Very simple dispatch method
Cons:
Separate classes, and harder to view all the handlers together.
I used to be a big goto-error-cleanup proponent, but ultimately gave it up. The resulting code is cleaner, but the bug it's trying to treat (returning without correctly cleaning up) is still too easy. Complicated functions end up with 4-5 cleanup labels and it's hard to look at them and understand the resource acquisition order.
Generally these days I prefer functional decomposition for that (actually honestly I'm preferring C++ RAII style where you get the cleanup for free in almost all cases). That is, do something which requires cleanup (e.g. allocate memory, take a mutex, etc...), call a function to "initialize" the thing you just did, check results and free it on failure. So the allocation and cleanup happen next to each other in the code. Nest as needed for complicated resource strategies, and it scales well. No one is ever confused about what the state is supposed to be.
The problem isn't with 1 resource. It is with 2 or more, right? You successfully allocate the first, but the second fails and so you have to go back and deallocate the first. The goto strategy avoids code repetition.

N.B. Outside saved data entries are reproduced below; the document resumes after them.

/-
Copyright: derived here (Resolution Observatory cell `pub-rosobs`, carver gen 50). AI-written Lean; AI review is
weaker than expert review.  Companion file of the cell's POLYNOMIAL weighted-centre model `W(f)`: the identity core
of engine 1's LC-A (B) and the assembled STEP 2 of LEMMA LC (THEOREM-LC-eng1-g33 §2 STEP 2 (A)+(B)).
Instrument — NOT a resolution theorem and NOT a statement about the invariant of [AbramovichTemkinWlodarczyk2024].
-/
import Literature.AlgebraicGeometry.Resolution.WeightedCentrePureCofactor
import Literature.AlgebraicGeometry.Resolution.WeightedCentreAdicFiltration
import HarnessLib

/-!
# Pure cofactor extraction, part (B): without pure terms off the slot `a₀` the isotropy equation forces `c^p·r_y = 0`

Setting as in `WeightedCentrePureCofactor`: `k[σ][ε_ι] = MvPolynomial ι k[X]`, `char k = p`, a slot `a₀`, the linear form
`R = Σ_{y ∈ S} r_y ε_y` (`a₀ ∉ S`), and a substitution `θ` ("`Ψ`") with `θ(ε_{a₀}) = ε_{a₀} + c σ^j + q + m₁` (`σ^{j+1} ∣ q`,
`m₁` without constant coefficient) and `θ(ε_i) = ε_i + A_i` (`i ≠ a₀`).

* `coeff_single_eq_zero_of_mem_varsIdeal_sq` : an element of `(ε)²` has no degree-one monomial `ε_y`;
* `coeff_single_aeval_eq_zero_of_mem_sq` (**LC-A (B)**, "no purely shifted slot off `a₀`"): if `G₀ ∈ (ε')²`
  (`ε' = (ε_i)_{i ≠ a₀}`; every monomial of `G₀` has at least two variables, none of them `ε_{a₀}`) and the shifts
  `A_i` (`i ≠ a₀`) have NO PURE TERM (`A_i ∈ (ε)`), then `G₀(θ(ε))` has no monomial `σ^s·ε_y` at all: each of the `≥ 2`
  factors `ε_i + A_i` lies in `(ε)`;
* `pureCofactor_mul_eq_zero_of_aeval_eq` (**STEP 2 assembled**): if moreover `A_i ≡ 0 (mod σ)` and
  `G := G₀ + ε_{a₀}^p·R` satisfies the isotropy equation `G(θ(ε)) = G`, then `c^p · r_y = 0` for every `y ∈ S`
  (coefficient of `σ^{pj}·ε_y`: part (A) `coeff_pureCofactor` gives `c^p r_y` from the second summand, part (B) gives `0`
  from the first, and `G` itself has no such monomial); over a field with `c ≠ 0`: every `r_y = 0`
  (`linearCofactor_eq_zero_of_aeval_eq`) — contradicting the pin condition `(1)` of THEOREM-LC STEP 1, whence LC-A:
  "a second purely shifted class exists".

[ATW24] Abramovich–Temkin–Włodarczyk, Algebra & Number Theory 18 (2024), Thm. 5.3.1 (2)–(3) (p. 1578).  CONTEXT ONLY;
the identities are elementary and ours.
-/

namespace Literature.AlgebraicGeometry.Resolution.WeightedBlowup

open MvPolynomial
open scoped Polynomial

section NoPure

variable {R : Type*} [CommRing R] {ι : Type*} [DecidableEq ι]

omit [DecidableEq ι] in
/-- Elements of the ideal `(ε) = span {ε_i}` have zero constant coefficient (ours).
[cite: AbramovichTemkinWlodarczyk2024, Thm. 5.3.1 (2)–(3) (p. 1578)] -/
theorem constantCoeff_eq_zero_of_mem_varsIdeal {f : MvPolynomial ι R}
    (hf : f ∈ Ideal.span (Set.range (X : ι → MvPolynomial ι R))) : constantCoeff f = 0 := by
  have hle : Ideal.span (Set.range (X : ι → MvPolynomial ι R)) ≤ RingHom.ker constantCoeff :=
    Ideal.span_le.mpr (by rintro _ ⟨i, rfl⟩; rw [SetLike.mem_coe, RingHom.mem_ker, constantCoeff_X])
  exact (RingHom.mem_ker).mp (hle hf)

/-- An element of `(ε)²` has no degree-one monomial (ours). [cite: AbramovichTemkinWlodarczyk2024, Thm. 5.3.1 (2)–(3) (p. 1578)] -/
theorem coeff_single_eq_zero_of_mem_varsIdeal_sq (y : ι) {f : MvPolynomial ι R}
    (hf : f ∈ Ideal.span (Set.range (X : ι → MvPolynomial ι R)) ^ 2) : coeff (Finsupp.single y 1) f = 0 := by
  rw [pow_two] at hf
  refine Submodule.mul_induction_on hf (fun a ha b hb => ?_) (fun a b ha hb => by rw [coeff_add, ha, hb, add_zero])
  exact coeff_single_mul_of_constantCoeff y (constantCoeff_eq_zero_of_mem_varsIdeal ha)
    (constantCoeff_eq_zero_of_mem_varsIdeal hb)

/-- … nor has an element of `(ε)ⁿ`, `n ≥ 2` (ours). [cite: AbramovichTemkinWlodarczyk2024, Thm. 5.3.1 (2)–(3) (p. 1578)] -/
theorem coeff_single_eq_zero_of_mem_varsIdeal_pow (y : ι) {n : ℕ} (hn : 2 ≤ n) {f : MvPolynomial ι R}
    (hf : f ∈ Ideal.span (Set.range (X : ι → MvPolynomial ι R)) ^ n) : coeff (Finsupp.single y 1) f = 0 :=
  coeff_single_eq_zero_of_mem_varsIdeal_sq y (Ideal.pow_le_pow_right hn hf)

/-- A ring map sending an ideal `J` into an ideal `I` sends `Jⁿ` into `Iⁿ` (elementary; ours).
[cite: AbramovichTemkinWlodarczyk2024, Thm. 5.3.1 (2)–(3) (p. 1578)] -/
theorem map_mem_pow_of_map_le {S T : Type*} [CommRing S] [CommRing T] {F : Type*} [FunLike F S T]
    [RingHomClass F S T] (ψ : F) {J : Ideal S} {I : Ideal T} (h : J.map ψ ≤ I) {n : ℕ} {x : S} (hx : x ∈ J ^ n) :
    ψ x ∈ I ^ n := by
  have hx' := Ideal.mem_map_of_mem ψ hx
  rw [Ideal.map_pow] at hx'
  exact Ideal.pow_right_mono h n hx'

/-- **LC-A (B)** (no purely shifted slot off `a₀`; ours).  If `G₀ ∈ (ε')²` with `ε' = (ε_i)_{i ≠ a₀}` and the
substitution `θ` satisfies `θ(ε_i) ∈ (ε)` for every `i ≠ a₀` (i.e. `θ(ε_i) = ε_i + A_i` with `A_i` WITHOUT pure term), then
`G₀(θ(ε))` lies in `(ε)²` and has no degree-one monomial `ε_y` — whatever `θ(ε_{a₀})` is.
[cite: AbramovichTemkinWlodarczyk2024, Thm. 5.3.1 (2)–(3) (p. 1578)] -/
theorem coeff_single_aeval_eq_zero_of_mem_sq (a₀ : ι) (θ : ι → MvPolynomial ι R)
    (hθ : ∀ i, i ≠ a₀ → θ i ∈ Ideal.span (Set.range (X : ι → MvPolynomial ι R))) {G₀ : MvPolynomial ι R}
    (hG₀ : G₀ ∈ Ideal.span ((X : ι → MvPolynomial ι R) '' {i | i ≠ a₀}) ^ 2) (y : ι) :
    coeff (Finsupp.single y 1) (aeval θ G₀) = 0 := by
  refine coeff_single_eq_zero_of_mem_varsIdeal_sq y (map_mem_pow_of_map_le (aeval θ) ?_ hG₀)
  rw [Ideal.map_span, Ideal.span_le]
  rintro _ ⟨_, ⟨i, hi, rfl⟩, rfl⟩
  show aeval θ (X i) ∈ _
  rw [aeval_X]
  exact hθ i hi

end NoPure

section Assembled

variable {k : Type*} [CommRing k] (p : ℕ) [hp : Fact p.Prime] [CharP k p] {ι : Type*} [DecidableEq ι]

/-- **LEMMA LC, STEP 2 assembled** (LC-A (A)+(B); ours).  `G = G₀ + ε_{a₀}^p·R` with `R = Σ_{y ∈ S} r_y ε_y`
(`a₀ ∉ S`), `G₀ ∈ (ε')²`; the substitution `θ(ε_{a₀}) = ε_{a₀} + c σ^j + q + m₁` (`σ^{j+1} ∣ q`, `m₁` without constant
coefficient), `θ(ε_i) = ε_i + A_i` (`i ≠ a₀`) with `A_i ∈ (ε)` (no pure term off `a₀`) and `A_i ≡ 0 (mod σ)`.  If
`G(θ(ε)) = G` then `c^p · r_y = 0` for every `y ∈ S`. [cite: AbramovichTemkinWlodarczyk2024, Thm. 5.3.1 (2)–(3) (p. 1578)] -/
theorem pureCofactor_mul_eq_zero_of_aeval_eq (a₀ : ι) (S : Finset ι) (hS : a₀ ∉ S) (r : ι → k) (c : k) (j : ℕ)
    (q : k[X]) (hq : Polynomial.X ^ (j + 1) ∣ q) (m₁ : MvPolynomial ι k[X]) (hm₁ : constantCoeff m₁ = 0)
    (A : ι → MvPolynomial ι k[X]) (hA : ∀ i, i ≠ a₀ → A i ∈ Ideal.span (Set.range (X : ι → MvPolynomial ι k[X])))
    (hAσ : ∀ i d, ((A i).coeff d).coeff 0 = 0) (θ : ι → MvPolynomial ι k[X])
    (hθ₀ : θ a₀ = X a₀ + (C (Polynomial.C c * Polynomial.X ^ j + q) + m₁)) (hθ : ∀ i, i ≠ a₀ → θ i = X i + A i)
    {G₀ : MvPolynomial ι k[X]} (hG₀ : G₀ ∈ Ideal.span ((X : ι → MvPolynomial ι k[X]) '' {i | i ≠ a₀}) ^ 2)
    (hiso : aeval θ (G₀ + X a₀ ^ p * ∑ y' ∈ S, C (Polynomial.C (r y')) * X y')
      = G₀ + X a₀ ^ p * ∑ y' ∈ S, C (Polynomial.C (r y')) * X y') {y : ι} (hy : y ∈ S) :
    c ^ p * r y = 0 := by
  have hX : ∀ i, (X i : MvPolynomial ι k[X]) ∈ Ideal.span (Set.range (X : ι → MvPolynomial ι k[X])) :=
    fun i => Ideal.subset_span ⟨i, rfl⟩
  -- the substituted second summand is `(ε_{a₀} + m)^p · Σ r_{y'} (ε_{y'} + A_{y'})`
  have hsub : aeval θ (X a₀ ^ p * ∑ y' ∈ S, C (Polynomial.C (r y')) * X y')
      = (X a₀ + (C (Polynomial.C c * Polynomial.X ^ j + q) + m₁)) ^ p
          * ∑ y' ∈ S, C (Polynomial.C (r y')) * (X y' + A y') := by
    rw [map_mul, map_pow, aeval_X, hθ₀, map_sum]
    congr 1
    refine Finset.sum_congr rfl fun y' hy' => ?_
    rw [map_mul, aeval_C, aeval_X, hθ y' (fun h => hS (h ▸ hy')), MvPolynomial.algebraMap_eq]
  -- compare the coefficients of `σ^{pj}·ε_y`
  have key := congrArg (fun F : MvPolynomial ι k[X] => (coeff (Finsupp.single y 1) F).coeff (p * j)) hiso
  simp only [map_add, coeff_add, Polynomial.coeff_add] at key
  rw [hsub, coeff_pureCofactor p a₀ S r c j q hq m₁ hm₁ A hAσ hy,
    coeff_single_aeval_eq_zero_of_mem_sq a₀ θ (fun i hi => by rw [hθ i hi]; exact Ideal.add_mem _ (hX i) (hA i hi))
      hG₀ y,
    coeff_single_X_pow_mul a₀ y hp.out.two_le, Polynomial.coeff_zero, zero_add, add_zero] at key
  -- `G₀` itself has no monomial `ε_y`: `(ε')² ⊆ (ε)²`
  have hG₀' : G₀ ∈ Ideal.span (Set.range (X : ι → MvPolynomial ι k[X])) ^ 2 :=
    Ideal.pow_right_mono (Ideal.span_mono (by rintro _ ⟨i, _, rfl⟩; exact ⟨i, rfl⟩)) 2 hG₀
  rw [coeff_single_eq_zero_of_mem_varsIdeal_sq y hG₀', Polynomial.coeff_zero] at key
  exact key

/-- Over a field (or a domain) with `c ≠ 0`: under the hypotheses of `pureCofactor_mul_eq_zero_of_aeval_eq` every
cofactor coefficient `r_y` vanishes — the negation of the pin condition of THEOREM-LC STEP 1, i.e. LC-A (ours).
[cite: AbramovichTemkinWlodarczyk2024, Thm. 5.3.1 (2)–(3) (p. 1578)] -/
theorem linearCofactor_eq_zero_of_aeval_eq [IsDomain k] (a₀ : ι) (S : Finset ι) (hS : a₀ ∉ S) (r : ι → k) {c : k}
    (hc : c ≠ 0) (j : ℕ) (q : k[X]) (hq : Polynomial.X ^ (j + 1) ∣ q) (m₁ : MvPolynomial ι k[X])
    (hm₁ : constantCoeff m₁ = 0) (A : ι → MvPolynomial ι k[X])
    (hA : ∀ i, i ≠ a₀ → A i ∈ Ideal.span (Set.range (X : ι → MvPolynomial ι k[X])))
    (hAσ : ∀ i d, ((A i).coeff d).coeff 0 = 0) (θ : ι → MvPolynomial ι k[X])
    (hθ₀ : θ a₀ = X a₀ + (C (Polynomial.C c * Polynomial.X ^ j + q) + m₁)) (hθ : ∀ i, i ≠ a₀ → θ i = X i + A i)
    {G₀ : MvPolynomial ι k[X]} (hG₀ : G₀ ∈ Ideal.span ((X : ι → MvPolynomial ι k[X]) '' {i | i ≠ a₀}) ^ 2)
    (hiso : aeval θ (G₀ + X a₀ ^ p * ∑ y' ∈ S, C (Polynomial.C (r y')) * X y')
      = G₀ + X a₀ ^ p * ∑ y' ∈ S, C (Polynomial.C (r y')) * X y') {y : ι} (hy : y ∈ S) : r y = 0 :=
  (mul_eq_zero.mp (pureCofactor_mul_eq_zero_of_aeval_eq p a₀ S hS r c j q hq m₁ hm₁ A hA hAσ θ hθ₀ hθ hG₀ hiso hy)).resolve_left
    (pow_ne_zero p hc)

end Assembled

end Literature.AlgebraicGeometry.Resolution.WeightedBlowup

I read the comments just expecting yours. Something must obviously bad if Dijkstra says so, right? We don't have to think for ourselves anymore if the god of CS himself has banned something, right?
Any of those mysterious jump-to-somewhere-else code features resemble goto. Not that I don't think they clean up some nesting issues, but they're pretty much the same thing as goto.
More specifically, the `defer` keyword lets you handle cleanup in the case of failure a bit more neatly.
The gotos can be replaced with stuff like this:
foo, err := bar()
if err != nil {
return err
}
defer foo.cleanup() // or what have you
Now, right before the function returns, Go will call `foo.cleanup()` and your `cleanup()` call sits right next to the initialization code. It's a lot easier to tell whether or not you are (or someone else is) doing cleanup properly.